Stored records
───
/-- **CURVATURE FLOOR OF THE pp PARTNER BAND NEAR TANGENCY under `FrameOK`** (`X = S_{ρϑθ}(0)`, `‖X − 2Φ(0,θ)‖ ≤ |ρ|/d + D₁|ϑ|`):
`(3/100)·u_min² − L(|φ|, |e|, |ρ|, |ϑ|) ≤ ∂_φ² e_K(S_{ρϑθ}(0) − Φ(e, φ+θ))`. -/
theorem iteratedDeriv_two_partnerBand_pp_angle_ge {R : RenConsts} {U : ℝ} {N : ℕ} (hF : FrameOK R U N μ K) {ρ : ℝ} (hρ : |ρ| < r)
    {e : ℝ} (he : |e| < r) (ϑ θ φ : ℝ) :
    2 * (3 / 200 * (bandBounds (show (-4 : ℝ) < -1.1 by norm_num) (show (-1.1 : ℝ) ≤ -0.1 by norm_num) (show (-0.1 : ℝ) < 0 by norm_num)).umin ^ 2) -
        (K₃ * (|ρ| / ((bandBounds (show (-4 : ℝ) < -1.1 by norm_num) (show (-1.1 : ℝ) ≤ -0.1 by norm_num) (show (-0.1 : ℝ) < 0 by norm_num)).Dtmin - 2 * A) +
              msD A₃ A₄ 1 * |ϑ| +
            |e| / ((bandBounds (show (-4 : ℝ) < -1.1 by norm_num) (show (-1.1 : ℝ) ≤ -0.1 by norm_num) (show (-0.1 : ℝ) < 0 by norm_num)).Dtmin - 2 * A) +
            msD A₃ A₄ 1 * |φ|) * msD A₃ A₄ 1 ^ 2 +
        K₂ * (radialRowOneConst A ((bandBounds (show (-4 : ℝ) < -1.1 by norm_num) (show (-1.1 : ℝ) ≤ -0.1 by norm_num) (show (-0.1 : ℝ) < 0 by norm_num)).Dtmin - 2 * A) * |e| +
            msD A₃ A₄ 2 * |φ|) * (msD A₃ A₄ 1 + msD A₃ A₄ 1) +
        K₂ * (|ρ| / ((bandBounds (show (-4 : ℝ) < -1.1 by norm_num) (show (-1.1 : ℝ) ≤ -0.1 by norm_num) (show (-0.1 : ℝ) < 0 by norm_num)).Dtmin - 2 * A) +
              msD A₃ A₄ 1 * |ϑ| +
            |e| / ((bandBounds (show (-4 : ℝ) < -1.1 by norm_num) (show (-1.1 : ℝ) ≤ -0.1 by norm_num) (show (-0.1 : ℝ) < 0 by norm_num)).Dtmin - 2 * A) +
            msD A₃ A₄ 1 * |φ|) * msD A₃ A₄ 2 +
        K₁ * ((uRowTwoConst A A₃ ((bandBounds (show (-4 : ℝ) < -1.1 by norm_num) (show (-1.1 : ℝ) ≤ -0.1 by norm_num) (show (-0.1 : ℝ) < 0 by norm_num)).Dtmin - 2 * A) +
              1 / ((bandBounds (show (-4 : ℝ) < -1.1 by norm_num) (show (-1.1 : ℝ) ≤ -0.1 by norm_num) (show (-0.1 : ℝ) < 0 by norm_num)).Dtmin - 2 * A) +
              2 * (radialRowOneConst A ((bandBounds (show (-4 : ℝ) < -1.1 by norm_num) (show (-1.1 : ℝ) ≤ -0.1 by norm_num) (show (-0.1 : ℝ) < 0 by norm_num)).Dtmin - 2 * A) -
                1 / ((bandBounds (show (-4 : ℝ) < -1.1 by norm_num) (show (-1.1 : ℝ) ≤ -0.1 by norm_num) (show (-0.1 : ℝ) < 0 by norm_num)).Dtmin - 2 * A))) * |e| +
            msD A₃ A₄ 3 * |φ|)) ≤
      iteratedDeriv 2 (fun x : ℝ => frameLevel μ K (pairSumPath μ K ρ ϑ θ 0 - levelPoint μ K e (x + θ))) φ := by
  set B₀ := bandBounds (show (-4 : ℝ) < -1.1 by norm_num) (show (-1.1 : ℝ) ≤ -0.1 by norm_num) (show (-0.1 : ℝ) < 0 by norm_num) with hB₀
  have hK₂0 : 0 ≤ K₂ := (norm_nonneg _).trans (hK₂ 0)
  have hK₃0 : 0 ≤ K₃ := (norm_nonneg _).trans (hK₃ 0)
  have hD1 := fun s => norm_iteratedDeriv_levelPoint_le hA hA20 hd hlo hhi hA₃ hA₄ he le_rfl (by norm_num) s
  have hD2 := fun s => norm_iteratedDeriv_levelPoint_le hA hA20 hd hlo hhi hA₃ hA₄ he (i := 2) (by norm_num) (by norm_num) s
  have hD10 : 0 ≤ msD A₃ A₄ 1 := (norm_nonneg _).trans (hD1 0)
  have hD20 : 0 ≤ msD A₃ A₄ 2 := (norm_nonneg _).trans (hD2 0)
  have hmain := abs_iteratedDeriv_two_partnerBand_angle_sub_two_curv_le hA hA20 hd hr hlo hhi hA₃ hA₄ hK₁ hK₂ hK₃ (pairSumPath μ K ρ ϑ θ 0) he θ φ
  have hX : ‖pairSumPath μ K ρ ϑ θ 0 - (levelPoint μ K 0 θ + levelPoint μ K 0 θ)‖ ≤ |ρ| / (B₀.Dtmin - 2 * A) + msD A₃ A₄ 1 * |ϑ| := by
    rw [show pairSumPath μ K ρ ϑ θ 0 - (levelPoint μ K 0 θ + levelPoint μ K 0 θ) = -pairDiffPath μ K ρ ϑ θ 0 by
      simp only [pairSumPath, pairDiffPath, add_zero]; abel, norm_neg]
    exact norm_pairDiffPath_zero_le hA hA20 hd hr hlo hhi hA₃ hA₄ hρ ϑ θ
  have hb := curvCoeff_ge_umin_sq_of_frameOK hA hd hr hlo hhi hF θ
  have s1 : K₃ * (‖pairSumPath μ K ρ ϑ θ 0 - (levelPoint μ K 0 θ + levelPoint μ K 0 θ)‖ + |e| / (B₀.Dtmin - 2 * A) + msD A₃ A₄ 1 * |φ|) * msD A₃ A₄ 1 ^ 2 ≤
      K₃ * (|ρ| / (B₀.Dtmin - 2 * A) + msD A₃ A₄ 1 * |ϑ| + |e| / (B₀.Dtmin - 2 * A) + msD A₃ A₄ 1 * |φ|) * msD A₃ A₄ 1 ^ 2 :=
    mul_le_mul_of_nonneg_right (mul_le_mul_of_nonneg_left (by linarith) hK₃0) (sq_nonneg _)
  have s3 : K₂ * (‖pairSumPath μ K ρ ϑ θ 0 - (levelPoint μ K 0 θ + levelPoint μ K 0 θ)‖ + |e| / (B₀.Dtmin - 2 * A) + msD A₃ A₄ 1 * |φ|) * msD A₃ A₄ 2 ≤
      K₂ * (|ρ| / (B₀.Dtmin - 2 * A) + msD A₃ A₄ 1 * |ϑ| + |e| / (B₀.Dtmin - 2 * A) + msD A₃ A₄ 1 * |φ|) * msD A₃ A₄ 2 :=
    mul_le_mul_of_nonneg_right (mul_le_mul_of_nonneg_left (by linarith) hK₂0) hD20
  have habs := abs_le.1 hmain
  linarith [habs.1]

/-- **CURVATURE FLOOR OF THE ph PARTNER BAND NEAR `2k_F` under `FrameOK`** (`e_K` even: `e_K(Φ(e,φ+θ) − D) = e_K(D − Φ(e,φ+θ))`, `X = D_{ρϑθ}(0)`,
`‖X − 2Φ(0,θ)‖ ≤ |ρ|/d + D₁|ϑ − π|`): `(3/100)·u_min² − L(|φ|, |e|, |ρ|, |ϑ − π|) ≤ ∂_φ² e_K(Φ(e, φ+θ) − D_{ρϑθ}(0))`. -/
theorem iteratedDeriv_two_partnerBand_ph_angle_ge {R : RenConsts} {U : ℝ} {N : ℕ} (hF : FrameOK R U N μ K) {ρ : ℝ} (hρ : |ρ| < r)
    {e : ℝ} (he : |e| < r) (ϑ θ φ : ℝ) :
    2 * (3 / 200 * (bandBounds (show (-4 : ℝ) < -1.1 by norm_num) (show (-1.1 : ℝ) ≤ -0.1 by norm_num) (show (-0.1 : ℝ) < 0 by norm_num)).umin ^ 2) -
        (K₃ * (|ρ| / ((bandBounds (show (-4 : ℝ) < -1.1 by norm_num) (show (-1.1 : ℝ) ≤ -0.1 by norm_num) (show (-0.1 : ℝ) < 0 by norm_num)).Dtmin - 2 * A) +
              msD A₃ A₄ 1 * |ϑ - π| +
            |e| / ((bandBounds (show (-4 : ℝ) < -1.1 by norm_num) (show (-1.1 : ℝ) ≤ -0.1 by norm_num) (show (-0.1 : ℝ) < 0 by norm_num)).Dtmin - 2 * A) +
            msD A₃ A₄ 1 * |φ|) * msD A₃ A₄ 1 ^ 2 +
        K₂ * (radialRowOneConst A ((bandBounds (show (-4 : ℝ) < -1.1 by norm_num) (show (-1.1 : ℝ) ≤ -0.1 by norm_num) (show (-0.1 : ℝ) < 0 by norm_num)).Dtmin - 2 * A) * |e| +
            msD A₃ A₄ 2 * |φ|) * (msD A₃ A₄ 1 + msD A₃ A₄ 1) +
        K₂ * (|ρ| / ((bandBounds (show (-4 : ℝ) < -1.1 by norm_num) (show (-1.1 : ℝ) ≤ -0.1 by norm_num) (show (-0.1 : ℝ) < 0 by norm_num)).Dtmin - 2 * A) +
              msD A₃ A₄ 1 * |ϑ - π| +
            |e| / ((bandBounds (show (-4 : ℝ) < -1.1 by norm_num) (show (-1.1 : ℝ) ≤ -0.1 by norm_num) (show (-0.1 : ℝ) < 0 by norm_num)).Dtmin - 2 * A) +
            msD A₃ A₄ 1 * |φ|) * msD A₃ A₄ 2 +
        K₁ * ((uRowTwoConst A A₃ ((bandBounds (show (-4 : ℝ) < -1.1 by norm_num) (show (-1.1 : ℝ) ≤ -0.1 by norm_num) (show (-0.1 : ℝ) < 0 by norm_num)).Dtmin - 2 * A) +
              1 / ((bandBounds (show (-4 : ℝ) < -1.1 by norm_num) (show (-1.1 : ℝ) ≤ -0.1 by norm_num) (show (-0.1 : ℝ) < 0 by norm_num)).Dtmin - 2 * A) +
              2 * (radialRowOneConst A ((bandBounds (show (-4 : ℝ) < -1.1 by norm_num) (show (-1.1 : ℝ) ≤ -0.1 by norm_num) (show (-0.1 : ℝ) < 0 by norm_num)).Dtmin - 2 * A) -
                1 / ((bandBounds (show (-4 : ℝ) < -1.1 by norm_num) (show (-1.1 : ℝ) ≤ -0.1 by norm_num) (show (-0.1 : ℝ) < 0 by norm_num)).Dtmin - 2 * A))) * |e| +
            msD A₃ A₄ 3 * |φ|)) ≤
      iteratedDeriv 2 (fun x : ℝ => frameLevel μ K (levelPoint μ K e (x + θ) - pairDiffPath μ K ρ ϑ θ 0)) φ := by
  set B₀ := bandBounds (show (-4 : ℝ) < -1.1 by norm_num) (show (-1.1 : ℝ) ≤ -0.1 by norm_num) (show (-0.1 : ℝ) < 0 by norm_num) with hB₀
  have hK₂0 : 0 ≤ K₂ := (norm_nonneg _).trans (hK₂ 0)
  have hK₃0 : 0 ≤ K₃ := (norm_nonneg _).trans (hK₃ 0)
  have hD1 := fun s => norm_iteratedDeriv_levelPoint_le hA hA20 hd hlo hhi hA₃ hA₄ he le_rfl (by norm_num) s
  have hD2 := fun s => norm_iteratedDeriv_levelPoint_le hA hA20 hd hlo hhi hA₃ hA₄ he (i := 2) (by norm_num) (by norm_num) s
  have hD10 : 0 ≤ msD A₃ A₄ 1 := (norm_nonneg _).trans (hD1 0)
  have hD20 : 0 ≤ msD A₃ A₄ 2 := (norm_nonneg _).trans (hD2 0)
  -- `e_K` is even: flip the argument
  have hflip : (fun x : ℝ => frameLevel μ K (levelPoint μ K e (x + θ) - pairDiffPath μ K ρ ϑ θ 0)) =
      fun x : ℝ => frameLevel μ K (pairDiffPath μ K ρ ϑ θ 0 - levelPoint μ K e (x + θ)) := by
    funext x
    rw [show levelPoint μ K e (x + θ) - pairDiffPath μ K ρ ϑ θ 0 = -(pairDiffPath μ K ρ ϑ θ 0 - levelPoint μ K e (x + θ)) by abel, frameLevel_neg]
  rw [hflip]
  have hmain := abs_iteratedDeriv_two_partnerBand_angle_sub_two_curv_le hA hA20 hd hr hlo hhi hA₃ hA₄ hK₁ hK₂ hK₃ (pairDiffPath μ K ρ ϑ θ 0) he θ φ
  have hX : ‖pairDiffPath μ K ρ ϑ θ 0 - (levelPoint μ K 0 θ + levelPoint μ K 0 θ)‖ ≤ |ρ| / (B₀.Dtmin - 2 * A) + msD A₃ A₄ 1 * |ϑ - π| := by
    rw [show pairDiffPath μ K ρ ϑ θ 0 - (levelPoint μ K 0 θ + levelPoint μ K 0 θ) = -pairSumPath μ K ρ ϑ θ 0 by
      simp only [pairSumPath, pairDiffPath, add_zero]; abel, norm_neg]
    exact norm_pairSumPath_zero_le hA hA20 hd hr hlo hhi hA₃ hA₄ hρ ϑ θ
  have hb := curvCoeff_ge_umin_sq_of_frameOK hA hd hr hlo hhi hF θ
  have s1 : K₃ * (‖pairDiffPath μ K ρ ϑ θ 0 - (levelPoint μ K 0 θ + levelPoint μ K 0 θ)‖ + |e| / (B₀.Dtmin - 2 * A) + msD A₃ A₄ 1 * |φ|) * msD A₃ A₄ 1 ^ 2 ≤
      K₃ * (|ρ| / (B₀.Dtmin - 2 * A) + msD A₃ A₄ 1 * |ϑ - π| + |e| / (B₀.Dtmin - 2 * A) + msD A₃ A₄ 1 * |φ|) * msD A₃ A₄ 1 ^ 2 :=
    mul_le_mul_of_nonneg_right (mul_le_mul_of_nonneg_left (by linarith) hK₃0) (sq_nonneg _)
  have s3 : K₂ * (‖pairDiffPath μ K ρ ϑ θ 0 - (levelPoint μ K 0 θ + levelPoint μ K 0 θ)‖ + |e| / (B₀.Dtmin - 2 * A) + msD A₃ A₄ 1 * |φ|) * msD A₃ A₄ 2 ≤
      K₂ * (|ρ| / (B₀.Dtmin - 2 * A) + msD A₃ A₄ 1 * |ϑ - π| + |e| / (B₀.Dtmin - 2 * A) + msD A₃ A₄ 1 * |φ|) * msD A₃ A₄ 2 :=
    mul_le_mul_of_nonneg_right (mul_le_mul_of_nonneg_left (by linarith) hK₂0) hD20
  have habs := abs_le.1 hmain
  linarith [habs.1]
───
» **Assignment**
Each line above that contains the word "hmain" must be copied.

» **Response**
  have hmain := abs_iteratedDeriv_two_partnerBand_angle_sub_two_curv_le hA hA20 hd hr hlo hhi hA₃ hA₄ hK₁ hK₂ hK₃ (pairSumPath μ K ρ ϑ θ 0) he θ φ
  have habs := abs_le.1 hmain
  have hmain := abs_iteratedDeriv_two_partnerBand_angle_sub_two_curv_le hA hA20 hd hr hlo hhi hA₃ hA₄ hK₁ hK₂ hK₃ (pairDiffPath μ K ρ ϑ θ 0) he θ φ
  have habs := abs_le.1 hmain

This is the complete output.